- _Exercise requirements_: Your answer should be the lines of the material that include the word "Finset".

BEGIN Task material

import Mathlib
import Summits.ValiantsHypothesis.ValiantsHypothesis.Theorems.FifoMatchingNNNotVPSupportFnPadding
import Summits.ValiantsHypothesis.ValiantsHypothesis.Theorems.FifoMatchingNNNotVPProgram
import Summits.ValiantsHypothesis.ValiantsHypothesis.Theorems.FifoMatchingNNNotVPCliqueProgramAccept
import Summits.ValiantsHypothesis.ValiantsHypothesis.Theorems.FifoMatchingNNNotVPCliqueProgramReject
import HarnessLib

/-!
# Route FifoMatching — crux `NNNotVP` (stmt-ValiantsHypothesis-11615), line `division_split`:
# stub A `stub_supportFnHard` — PROOF

Assembly of the registered stub `stub_supportFnHard` of `Cruxes/NNNotVP/Lines/division_split.lean`
(objects `σ` / `NN` / `SuppFn` / `freeVars` = the line's vocabulary,
`Theorems/FifoMatchingNNNotVPDivisionSplitDefs.lean`): for every `k, c`, eventually in `n`, every
monotone (`ℝ≥0`) polynomial `g` with the support function of `NN_n` with `≤ (log₂ n + k)^k` freed
variables has monotone circuit complexity `> 2^{(log₂ n + c)^c}`.

Chain (all landed): stub A ⟸ (`supportFnHard_of_cliqueProjection_seq`, via the tree's PROVED
Alon–Boppana bound `cliqueSqrt_monotone_lowerBound`) a clique-like monotone projection of
nest-free perfect-matching existence along a sequence ⟸ (`exists_programProjection`: every token
program is such a projection; token game `…TokenGame`, `…TokenGameMatching`, `…RoundStructure`)
a token program with a run on every `⌊√m⌋`-clique vector and none on any `(⌊√m⌋-1)`-colouring
vector ⟸ the CLIQUE TOKEN PROGRAM `cliqueLab` (`…CliqueProgramDefs`): `cliqueLab_run_cliqueVec`
(ACCEPT) and `cliqueLab_noRun_colorVec` (REJECT), transported from its lexicographic position
type `Pos k m` to `Fin N` along `Fintype.orderIsoFinOfCardEq`; size `n = k + R N ≤ m^{12}` for
`m ≥ 5` (`k = ⌊√m⌋`, `R = 5k - 4`, `N = #Pos k m = 2 k m (m+1)^3`).

* `stub_supportFnHard` — the registered stub, by name and signature.

What this says: nest-free perfect-matching existence (equivalently shuffle-square recognition) is
CLIQUE-hard under polynomial monotone projections, hence needs monotone Boolean circuits of size
`2^{(log n)^{ω(1)}}` (in fact `2^{n^{Ω(1)}}`), and so does every monotone arithmetic circuit for a
polynomial with the support function of `NN_n` (stub A of the line).  Honest framing: ONE of the
three open stubs of line `division_split` is closed; stubs Z (`stub_zeroOneTransfer`) and B2
(`stub_spreadCofactorReduction`), the crux `NNNotVP` and `VP ≠ VNP` stay OPEN (NOT proved).
No definitions, no named facts.
-/

noncomputable section

-- Sub = Summit single-conjunct layout: the duplicated namespace component is mandated by the tree.
set_option linter.dupNamespace false

namespace Summit.ValiantsHypothesis.ValiantsHypothesis.Theorems.FifoMatching.NNNotVP.DivisionSplit

open MvPolynomial Literature.Computability.AlgebraicComplexity
open Literature.Computability.Complexity
open scoped NNReal BigOperators Classical

/-- **Runs transport along an order isomorphism of the position space.**  For
`φ : Fin N ≃o Pos k m`, the Fin-level program `(lab0 i ∘ φ, cliqueLab j ∘ (φ × φ))` has a run on
`y` iff the clique program has one. [folklore] -/
theorem run_transport {k m R N : ℕ} (hR : 0 < R) (φ : Fin N ≃o Pos k m) (y : KEdge m → Bool) :
    (∃ p : Fin R → Fin k → Fin N, (∀ j, StrictMono (p j)) ∧
        (∀ i, Sum.elim y id (lab0 i (φ (p ⟨0, hR⟩ i))) = true) ∧
        ∀ (j : Fin R) (h : j.val + 1 < R) (i : Fin k),
          Sum.elim y id (cliqueLab j (φ (p j i)) (φ (p ⟨j.val + 1, h⟩ i))) = true) ↔
      ∃ P : Fin R → Fin k → Pos k m, (∀ j, StrictMono (P j)) ∧
        (∀ i, Sum.elim y id (lab0 i (P ⟨0, hR⟩ i)) = true) ∧
        ∀ (j : Fin R) (h : j.val + 1 < R) (i : Fin k),
          Sum.elim y id (cliqueLab j (P j i) (P ⟨j.val + 1, h⟩ i)) = true := by
  constructor
  · rintro ⟨p, hp, h0, hS⟩
    exact ⟨fun j i => φ (p j i), fun j => φ.strictMono.comp (hp j), h0, hS⟩
  · rintro ⟨P, hP, h0, hS⟩
    refine ⟨fun j i => φ.symm (P j i), fun j => φ.symm.strictMono.comp (hP j), ?_, ?_⟩
    · intro i; simpa only [OrderIso.apply_symm_apply] using h0 i
    · intro j h i; simpa only [OrderIso.apply_symm_apply] using hS j h i

/-- Size of the position space of the clique program. [folklore] -/
theorem card_pos (k m : ℕ) :
    Fintype.card (Pos k m) = k * ((m + 1) * (2 * (m * ((m + 1) * (m + 1))))) := by
  simp only [Pos, regCard, Regs, Fintype.card_lex, Fintype.card_prod, Fintype.card_fin]

/-- **Stub A of line `division_split` (`stub_supportFnHard`), by name.**  For all `k c`,
eventually in `n`: every `g ∈ ℝ≥0[x]` with the support function of `NN_n` with a set `T` of
`≤ (log₂ n + k)^k` freed variables has monotone complexity `> 2^{(log₂ n + c)^c}`. [folklore] -/
theorem stub_supportFnHard :
    ∀ k c : ℕ, ∃ n₀ : ℕ, ∀ n ≥ n₀, ∀ T : Finset (σ n), T.card ≤ (Nat.log 2 n + k) ^ k →
      ∀ g : MvPolynomial (σ n) ℝ≥0, (∀ A : Finset (σ n), SuppFn g A ↔ SuppFn (freeVars T (NN n)) A) →
        2 ^ ((Nat.log 2 n + c) ^ c) < complexity g := by
  apply supportFnHard_of_cliqueProjection_seq 12
  refine ⟨5, fun m hm => ?_⟩
  -- parameters of the clique program
  set k : ℕ := Nat.sqrt m with hk_def
  have hk : 1 ≤ k := Nat.le_sqrt.2 (by omega)
  have hkm : k ≤ m := Nat.sqrt_le_self m
  set R : ℕ := 5 * k - 4 with hR_def
  have hR : R + 4 = 5 * k := by omega
  have hR0 : 0 < R := by omega
  set N : ℕ := Fintype.card (Pos k m) with hN_def
  let φ : Fin N ≃o Pos k m := Fintype.orderIsoFinOfCardEq (Pos k m) rfl
  -- the projection of the transported program
  obtain ⟨e, he⟩ := exists_programProjection (KEdge m) k R N hR0
    (fun i q => lab0 i (φ q)) (fun j q q' => cliqueLab j (φ q) (φ q'))
  refine ⟨k + R * N, by omega, ?_, e, ?_, ?_⟩
  · -- size `k + R N ≤ m ^ 12`
    have hm2 : 2 ≤ m := by omega
    have pm : ∀ {a b i j : ℕ}, a ≤ m ^ i → b ≤ m ^ j → a * b ≤ m ^ (i + j) :=
      fun ha hb => by rw [pow_add]; exact Nat.mul_le_mul ha hb
    have h1 : k ≤ m ^ 1 := by rw [pow_one]; exact hkm
    have hm1 : m ≤ m ^ 1 := by rw [pow_one]
    have h2 : m + 1 ≤ m ^ 2 := by nlinarith
    have h3 : 2 ≤ m ^ 1 := by rw [pow_one]; exact hm2
    have hRle : R ≤ m ^ 2 := by nlinarith
    have hN : N ≤ m ^ 9 := by
      rw [hN_def, card_pos]
      have := pm h1 (pm h2 (pm h3 (pm hm1 (pm h2 h2))))
      simpa using this
    have hRN : R * N ≤ m ^ 11 := by simpa using pm hRle hN
    have hpow : m ^ 11 ≤ m ^ 12 := Nat.pow_le_pow_right (by omega) (by omega)
    have hpow' : m ^ 1 ≤ m ^ 11 := Nat.pow_le_pow_right (by omega) (by omega)
    have : m ^ 12 = m * m ^ 11 := by rw [pow_succ, mul_comm]
    nlinarith
  · -- ACCEPT: clique vectors
    intro Z hZ
    rw [he (cliqueVec Z), run_transport hR0 φ]
    exact cliqueLab_run_cliqueVec hk hR Z hZ
  · -- REJECT: colouring vectors
    intro O
    rw [← Bool.not_eq_true, he (colorVec O), run_transport hR0 φ]
    rintro ⟨P, hP, h0, hS⟩
    exact cliqueLab_noRun_colorVec hk hR (c := k - 1) (by omega) O P hP h0 hS

end Summit.ValiantsHypothesis.ValiantsHypothesis.Theorems.FifoMatching.NNNotVP.DivisionSplit

end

END Task material

- _Result of the exercise_:
    ∀ k c : ℕ, ∃ n₀ : ℕ, ∀ n ≥ n₀, ∀ T : Finset (σ n), T.card ≤ (Nat.log 2 n + k) ^ k →
      ∀ g : MvPolynomial (σ n) ℝ≥0, (∀ A : Finset (σ n), SuppFn g A ↔ SuppFn (freeVars T (NN n)) A) →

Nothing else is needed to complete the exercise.